Research aims to stave off aging issues

A £50m research initiative launched at Leeds University aims to address the ways in which new medical devices and regenerative therapies can help people as they live longer.

A £50m research initiative, aimed at giving people ’50 active years after 50’ has been launched at Leeds University.

Recent research, published in The Lancet, found that more than half the children born in the UK and other wealthy nations will live to 100 years old.

While improvements in healthcare, diet and lifestyle are helping people to live longer, the human body still degenerates with age, reducing quality of life and an individual’s ability to contribute to society.

'50 active years after 50' is responding to this trend by developing new medical devices and regenerative therapies, ensuring that people can continue to be as active during their second half-century as they were in their first.

The research will focus on those areas most affected as people age namely joints, spine, teeth, heart and circulation and will develop new technologies for tissue engineering and regeneration, longer-lasting joint replacements and spinal interventions.

One company set to contribute to the ‘50 active years after 50’ initiative is York-based Tissue Regenix, developer of dCELL technology.

Working with Leeds University since 2006, the company is said to have a pipeline of dCELL products that will repair damaged knees and replace heart valves and ligaments.

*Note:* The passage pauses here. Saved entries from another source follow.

import Literature.Claims.NS.Zeroual2026
import Literature.Analysis.PDE.LoewnerNirenbergFacts
import Literature.Analysis.FluidPDE.LerayHopfMild
import Literature.Analysis.FluidPDE.NewtonKernel
import Literature.Barriers.NavierStokesRegularity.InstantaneousTypeIBlowupDecomposition
import Summits.NavierStokesRegularity.NavierStokesRegularity.Theorems.SoloRefuteMagsanop2026
import Mathlib.MeasureTheory.Measure.Haar.NormedSpace
import HarnessLib

/-!
# C157 `Zeroual2026` — refutation of `Step1_Thm41` (Theorem 4.1 (4.1) p.7 with Definition 2.4 (2.6) p.5)

D-0090 NS-CLAIMS SWEEP, refuter of record ns-claims-refuter-4 g5. TEXT OF RECORD: I. Zeroual, Zenodo
record 19374469 (2026), 12 pp. (census pin `census/texts/Zeroual2026/`, PDF sha16 67ed76c3a8cda1df).
Skeleton: `Literature/Claims/NS/Zeroual2026.lean` (ns-claims-typist-4 g5, p527790).

## What is refuted, and how
`Step1_Thm41 K` types Theorem 4.1 (4.1) p.7 l.10–42 with Definition 2.4 (2.6) p.5 l.49–65: the constant
`C*_L = K.Cstar` is a lower bound of the quotient `‖Au‖²_{L²} / ‖u‖²_{L² log L}` over `D(A)` AND is
positive («C*_L = inf_{u ∈ D(A), u ≢ 0} ‖Au‖²_{L²}/‖u‖²_{L² log L} > 0 … independent of the solution u»).
The quotient is scale-covariant (the text's own Remark 2.5 p.5: «[C*_L] = [L⁻⁴]»): for the spread-out
dilations `U_{a,b}(x) = a U(b x)`, `b → 0⁺`, of ONE smooth compactly supported divergence-free field `U`
(the tree's Ramm test datum, `curl` of a bump), `‖ΔU_{a,b}‖²_{L²} = a² b · ‖ΔU‖²_{L²}` while
`‖U_{a,b}‖²_{L² log L} ≥ ‖U_{a,b}‖²_{L²} = a² b⁻³ ‖U‖²_{L²}` (`log(e + t) ≥ 1`), so the quotient is
`≤ b⁴ · const → 0` (the amplitude cancels) and NO positive constant bounds it from below: for every `K`
with `0 < K.Cstar` some `U_{1,b} ∈ D(A)` violates `K.Cstar · ‖u‖²_{L² log L} ≤ ‖Δu‖²_{L²}`. Every
`U_{a,b}` is `C^∞`, compactly supported, divergence-free, with `U_{a,b}, ΔU_{a,b} ∈ L²` — inside the
typed class `InDA` (and inside the printed `D(A) = H² ∩ {∇·u = 0}`), so this is a countermodel to the
display as printed, not a junk instance.
KILL ROUTE 2 → 3 (README): scaling audit decided by one explicit field.

Main results (namespace `Summit.NavierStokesRegularity.NavierStokesRegularity.Theorems.Zeroual2026`):
* `stokesSq_fam`, `l2Sq_fam`, `l2Sq_le_olSq` — the scaling laws and the Orlicz lower bound (the
  elementary `1 ≤ log(e + s)` is the landed `Literature.Barriers.NavierStokesRegularity.one_le_log_exp_one_add`);
* `inDA_fam` — the family lies in the typed class `D(A)`;
* `exists_violator` — for every `c > 0` and every amplitude `a ≠ 0` a member of the family with
  `‖ΔU_{a,b}‖² < c · ‖U_{a,b}‖²_{L² log L}` (amplitude-free: also sinks the energy-ball variant);
* `not_Step1_Thm41 : ∀ K, ¬ Step1_Thm41 K` — the headline (TYPE = `¬` the skeleton decl, for every
  constants package `K`, as the skeleton prescribes: «a kill is `∀ K, ¬ Step_k K`»).

## References
* [Zeroual2026] I. Zeroual, «Global Regularity of 3D Incompressible Navier–Stokes Equations: A Complete
  Proof via Orlicz–Zygmund Spectral Stability and Natural Damping Frequency», Zenodo 19374469 (2026).
* [FeffermanClay2006] C. L. Fefferman, «Existence and smoothness of the Navier–Stokes equation», CMI (2006).

WHAT THIS IS NOT: not a claim about NS regularity or blow-up; not a claim about any author beyond the
typed locator.
-/

noncomputable section

set_option linter.dupNamespace false

open MeasureTheory Set Filter Function Metric
open scoped Topology ENNReal ContDiff Laplacian

namespace Summit.NavierStokesRegularity.NavierStokesRegularity.Theorems.Zeroual2026

open Literature.Analysis.FluidPDE Literature.Claims.NS.Zeroual2026
open Summit.NavierStokesRegularity.NavierStokesRegularity.Theorems.Magsanop2026 (scaleField
  scaleField_apply contDiff_scaleField hasCompactSupport_scaleField isDivFree_scaleField)
open Summit.NavierStokesRegularity.NavierStokesRegularity.Theorems.Ramm2024 (testDatum contDiff_testDatum
  hasCompactSupport_testDatum isDivFree_testDatum testDatum_ne_zero)

/-! ## `L²` bookkeeping for continuous compactly supported fields -/

/-- Square-integrability of a continuous compactly supported field. [folklore] -/
theorem integrable_sq {g : E3 → E3} (hg : Continuous g) (hc : HasCompactSupport g) :
    Integrable (fun x => ‖g x‖ ^ 2) :=
  (hg.norm.pow 2).integrable_of_hasCompactSupport (hc.norm.comp_left (zero_pow two_ne_zero))

/-- Pointwise: `‖g x‖ₑ² = ‖(‖g x‖²)‖ₑ`. [folklore] -/
theorem enorm_sq_eq (g : E3 → E3) (x : E3) : ‖g x‖ₑ ^ 2 = ‖(‖g x‖ ^ 2)‖ₑ := by
  rw [← ofReal_norm, ← ENNReal.ofReal_pow (norm_nonneg _), Real.enorm_eq_ofReal (sq_nonneg _)]

/-- `∫⁻ ‖g‖ₑ² < ∞` for a continuous compactly supported field. [folklore] -/
theorem lintegral_enorm_sq_lt_top {g : E3 → E3} (hg : Continuous g) (hc : HasCompactSupport g) :
    (∫⁻ x, ‖g x‖ₑ ^ 2) < ⊤ := by
  simp_rw [enorm_sq_eq]
  exact (integrable_sq hg hc).2

/-- The skeleton's `l2Sq` (via `∫⁻`) is the Bochner integral `∫ ‖g‖²` for a continuous field.
[folklore] -/
theorem l2Sq_eq_integral {g : E3 → E3} (hg : Continuous g) : l2Sq g = ∫ x, ‖g x‖ ^ 2 := by
  unfold l2Sq
  rw [integral_eq_lintegral_of_nonneg_ae (Eventually.of_forall fun x => sq_nonneg _)
    ((hg.norm.pow 2).aestronglyMeasurable)]
  congr 1
  refine lintegral_congr fun x => ?_
  rw [← ofReal_norm, ENNReal.ofReal_pow (norm_nonneg _)]

/-- **The Orlicz functional dominates the `L²` mass**: `‖g‖²_{L²} ≤ ‖g‖²_{L² log L}` ((2.5) p.5 with
`log(e + |g|/‖g‖_{L²}) ≥ 1`, landed `one_le_log_exp_one_add`), for continuous compactly supported `g`. [cite: Zeroual2026, Def 2.3 (2.5) p.5 l.32–48] -/
theorem l2Sq_le_olSq {g : E3 → E3} (hg : Continuous g) (hc : HasCompactSupport g) : l2Sq g ≤ olSq g := by
  rw [l2Sq_eq_integral hg]
  unfold olSq
  set s : ℝ := l2 g
  have hs : 0 ≤ s := Real.sqrt_nonneg _
  have hpos : ∀ x, 0 < Real.exp 1 + ‖g x‖ / s := fun x =>
    add_pos_of_pos_of_nonneg (Real.exp_pos 1) (div_nonneg (norm_nonneg _) hs)
  have hcont : Continuous fun x => ‖g x‖ ^ 2 * Real.log (Real.exp 1 + ‖g x‖ / s) :=
    (hg.norm.pow 2).mul ((continuous_const.add (hg.norm.div_const s)).log fun x => (hpos x).ne')
  have hc2 : HasCompactSupport fun x => ‖g x‖ ^ 2 := hc.norm.comp_left (zero_pow two_ne_zero)
  have hi2 : Integrable fun x => ‖g x‖ ^ 2 * Real.log (Real.exp 1 + ‖g x‖ / s) :=
    hcont.integrable_of_hasCompactSupport hc2.mul_right
  refine integral_mono (integrable_sq hg hc) hi2 fun x => ?_
  have h1 := Literature.Barriers.NavierStokesRegularity.one_le_log_exp_one_add
    (div_nonneg (norm_nonneg (g x)) hs)
  have h0 : 0 ≤ ‖g x‖ ^ 2 := sq_nonneg _
  simpa using mul_le_mul_of_nonneg_left h1 h0

/-! ## The spread-out family `U_{a,b} = a • testDatum (b •)` of the Ramm test field -/

/-- The family: `U_{a,b}(x) = a U(b x)` (amplitude `a`, spatial rate `b`; `b → 0⁺` spreads the field
out; the quotient of (2.6) does not see `a`). [cite: Zeroual2026, Remark 2.5 (2.9) p.5 l.83–88] -/
def fam (a b : ℝ) : E3 → E3 := scaleField a b testDatum

/-- `U_{a,b}` is smooth. [folklore] -/
theorem contDiff_fam (a b : ℝ) : ContDiff ℝ ∞ (fam a b) := contDiff_scaleField contDiff_testDatum a b

/-- `U_{a,b}` has compact support (`b ≠ 0`). [folklore] -/
theorem hasCompactSupport_fam (a : ℝ) {b : ℝ} (hb : b ≠ 0) : HasCompactSupport (fam a b) :=
  hasCompactSupport_scaleField hasCompactSupport_testDatum a hb

/-- `Δ U_{a,b}` is continuous. [folklore] -/
theorem continuous_laplacian_fam (a b : ℝ) : Continuous (Δ (fam a b)) :=
  (contDiff_laplacian (n := 0) ((contDiff_fam a b).of_le (by norm_cast))).continuous

/-- `Δ U_{a,b}` has compact support (`b ≠ 0`). [folklore] -/
theorem hasCompactSupport_laplacian_fam (a : ℝ) {b : ℝ} (hb : b ≠ 0) :
    HasCompactSupport (Δ (fam a b)) :=
  hasCompactSupport_laplacian (hasCompactSupport_fam a hb)

/-- **The family lies in the typed class `D(A)`**: `C²`, divergence-free, `U_{a,b}, ΔU_{a,b} ∈ L²`
(`b ≠ 0`). [cite: Zeroual2026, Def 2.1 (2.3) p.5 l.19–26] -/
theorem inDA_fam (a : ℝ) {b : ℝ} (hb : b ≠ 0) : InDA (fam a b) :=
  ⟨(contDiff_fam a b).of_le (by norm_cast),
    fun x => isDivFree_scaleField contDiff_testDatum isDivFree_testDatum a b x,
    lintegral_enorm_sq_lt_top (contDiff_fam a b).continuous (hasCompactSupport_fam a hb),
    lintegral_enorm_sq_lt_top (continuous_laplacian_fam a b) (hasCompactSupport_laplacian_fam a hb)⟩

/-- `‖U_{a,b}‖²_{L²} = a² b⁻³ ‖U‖²_{L²}` (`b > 0`; Mathlib `Measure.integral_comp_smul_of_nonneg`,
`dim = 3`). [cite: Zeroual2026, Remark 2.5 (2.8) p.5] -/
theorem l2Sq_fam (a : ℝ) {b : ℝ} (hb : 0 < b) :
    l2Sq (fam a b) = a ^ 2 * (b ^ 3)⁻¹ * ∫ x, ‖testDatum x‖ ^ 2 := by
  rw [l2Sq_eq_integral (contDiff_fam a b).continuous]
  have h1 : (fun y => ‖fam a b y‖ ^ 2) = fun y => a ^ 2 * (fun x => ‖testDatum x‖ ^ 2) (b • y) := by
    funext y
    simp [fam, norm_smul, mul_pow]
  rw [h1, integral_const_mul, Measure.integral_comp_smul_of_nonneg volume (fun x => ‖testDatum x‖ ^ 2)
    b (hR := hb.le), finrank_euclideanSpace_fin, smul_eq_mul]
  ring

/-- `Δ U_{a,b} = (a b²) (ΔU)(b •)` pointwise (tree `laplacian_const_smul_comp_smul'`). [folklore] -/
theorem laplacian_fam (a b : ℝ) (y : E3) : (Δ (fam a b)) y = (a * b ^ 2) • (Δ testDatum) (b • y) :=
  Literature.Analysis.PDE.LoewnerNirenberg.laplacian_const_smul_comp_smul' testDatum a b y

/-- `‖ΔU_{a,b}‖²_{L²} = a² b · ‖ΔU‖²_{L²}` (`b > 0`). [cite: Zeroual2026, Remark 2.5 (2.7) p.5] -/
theorem stokesSq_fam (a : ℝ) {b : ℝ} (hb : 0 < b) :
    stokesSq (fam a b) = a ^ 2 * b * ∫ x, ‖(Δ testDatum) x‖ ^ 2 := by
  unfold stokesSq
  rw [l2Sq_eq_integral (continuous_laplacian_fam a b)]
  have h1 : (fun y => ‖(Δ (fam a b)) y‖ ^ 2) =
      fun y => (a * b ^ 2) ^ 2 * (fun x => ‖(Δ testDatum) x‖ ^ 2) (b • y) := by
    funext y
    rw [laplacian_fam, norm_smul, mul_pow, Real.norm_eq_abs, sq_abs]
  rw [h1, integral_const_mul]
  have h2 : ∀ w : E3 → E3, ∫ y : E3, (fun x => ‖w x‖ ^ 2) (b • y) = (b ^ 3)⁻¹ * ∫ x, ‖w x‖ ^ 2 := by
    intro w
    rw [Measure.integral_comp_smul_of_nonneg volume (fun x => ‖w x‖ ^ 2) b (hR := hb.le),
      finrank_euclideanSpace_fin, smul_eq_mul]
  rw [h2 (Δ testDatum)]
  have hb3 : b ^ 3 ≠ 0 := pow_ne_zero 3 hb.ne'
  field_simp

/-- The base field has positive `L²` mass. [folklore] -/
theorem integral_sq_testDatum_pos : 0 < ∫ x, ‖testDatum x‖ ^ 2 := by
  obtain ⟨x₀, hx₀⟩ := Function.ne_iff.1 testDatum_ne_zero
  have hc : Continuous testDatum := contDiff_testDatum.continuous
  exact integral_pos_of_integrable_nonneg_nonzero (hc.norm.pow 2) (integrable_sq hc hasCompactSupport_testDatum)
    (fun x => sq_nonneg _) (pow_ne_zero 2 (norm_ne_zero_iff.2 hx₀))

/-! ## The refutation -/

/-- **No positive lower bound, at any amplitude**: for every `c > 0` and every amplitude `a ≠ 0` some
`U_{a,b}` (`0 < b ≤ 1`) has `‖ΔU_{a,b}‖²_{L²} < c · ‖U_{a,b}‖²_{L² log L}` — the quotient of (2.6)/(4.1)
is `≤ b⁴ · ‖ΔU‖²/‖U‖² → 0` whatever `a` is (so the energy-ball variant of the constant — an infimum
over `0 < ‖u‖_{L²} ≤ E₀^{1/2}` — has no positive lower bound either: take `a` small).
[cite: Zeroual2026, Thm 4.1 (4.1) p.7 l.10–42; Remark 2.5 (2.9) p.5 l.83–88] -/
theorem exists_violator {c : ℝ} (hc : 0 < c) {a : ℝ} (ha : a ≠ 0) :
    ∃ b : ℝ, 0 < b ∧ b ≤ 1 ∧ stokesSq (fam a b) < c * olSq (fam a b) := by
  set L : ℝ := ∫ x, ‖testDatum x‖ ^ 2 with hL
  set M : ℝ := ∫ x, ‖(Δ testDatum) x‖ ^ 2 with hM
  have hLpos : 0 < L := integral_sq_testDatum_pos
  have hM0 : 0 ≤ M := integral_nonneg fun _ => sq_nonneg _
  have ha2 : 0 < a ^ 2 := by positivity
  set b : ℝ := min 1 (c * L / (2 * (M + 1))) with hb
  have hq : 0 < c * L / (2 * (M + 1)) := by positivity
  have hb0 : 0 < b := lt_min one_pos hq
  have hb1 : b ≤ 1 := min_le_left _ _
  refine ⟨b, hb0, hb1, ?_⟩
  have hol : l2Sq (fam a b) ≤ olSq (fam a b) :=
    l2Sq_le_olSq (contDiff_fam a b).continuous (hasCompactSupport_fam a hb0.ne')
  rw [l2Sq_fam a hb0] at hol
  rw [stokesSq_fam a hb0]
  have h1 : b ^ 4 ≤ b := by
    calc b ^ 4 ≤ b ^ 1 := pow_le_pow_of_le_one hb0.le hb1 (by norm_num)
      _ = b := pow_one b
  have h2 : b * (M + 1) ≤ c * L / 2 := by
    have hmin : b ≤ c * L / (2 * (M + 1)) := min_le_right _ _
    have hM1 : 0 < M + 1 := by linarith
    calc b * (M + 1) ≤ c * L / (2 * (M + 1)) * (M + 1) := by gcongr
      _ = c * L / 2 := by field_simp
  have hkey : b * M < c * ((b ^ 3)⁻¹ * L) := by
    rw [show c * ((b ^ 3)⁻¹ * L) = (c * L) / b ^ 3 by field_simp]
    rw [lt_div_iff₀ (pow_pos hb0 3)]
    nlinarith
  have hkey' : a ^ 2 * b * M < c * (a ^ 2 * (b ^ 3)⁻¹ * L) := by
    have := mul_lt_mul_of_pos_left hkey ha2
    calc a ^ 2 * b * M = a ^ 2 * (b * M) := by ring
      _ < a ^ 2 * (c * ((b ^ 3)⁻¹ * L)) := this
      _ = c * (a ^ 2 * (b ^ 3)⁻¹ * L) := by ring
  calc a ^ 2 * b * M < c * (a ^ 2 * (b ^ 3)⁻¹ * L) := hkey'
    _ ≤ c * olSq (fam a b) := by gcongr

/-- **Refutes `Step1_Thm41 K` for every constants package `K`** (Theorem 4.1 (4.1) p.7 l.10–42 with
Definition 2.4 (2.6) p.5 l.49–65: «C*_L = inf_{u ∈ D(A), u ≢ 0} ‖Au‖²_{L²}/‖u‖²_{L² log L} > 0 …
independent of the solution u»): if `0 < K.Cstar` then the spread-out member `U_{1,b} ∈ D(A)` of
`exists_violator` breaks `K.Cstar · ‖U_{1,b}‖²_{L² log L} ≤ ‖ΔU_{1,b}‖²_{L²}`. [cite: Zeroual2026, Thm 4.1 (4.1) p.7 l.10–42; Def 2.4 (2.6) p.5 l.49–65] -/
theorem not_Step1_Thm41 (K : Constants) : ¬ Step1_Thm41 K := by
  rintro ⟨hle, hpos⟩
  obtain ⟨b, hb0, -, hlt⟩ := exists_violator hpos one_ne_zero
  exact absurd (hle (fam 1 b) (inDA_fam 1 hb0.ne')) (not_le.2 hlt)

/-- info: 'Summit.NavierStokesRegularity.NavierStokesRegularity.Theorems.Zeroual2026.not_Step1_Thm41' depends on axioms: [propext, Classical.choice, Quot.sound] -/
#guard_msgs (whitespace := lax) in
#print axioms not_Step1_Thm41

end Summit.NavierStokesRegularity.NavierStokesRegularity.Theorems.Zeroual2026

end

Tissue Regenix said its dCELL products are made from animal tissues and function and behave almost identically to the native tissue they are designed to replace. They are also said to be compatible with all blood and cell types.

The company's dCELL products are not perceived as foreign bodies by the host tissue. This lack of rejection allows dCELL products to work by promoting the patient’s own cells, so that it gradually becomes incorporated into the surrounding tissue, repairing, replacing or providing strength and support to the repair site.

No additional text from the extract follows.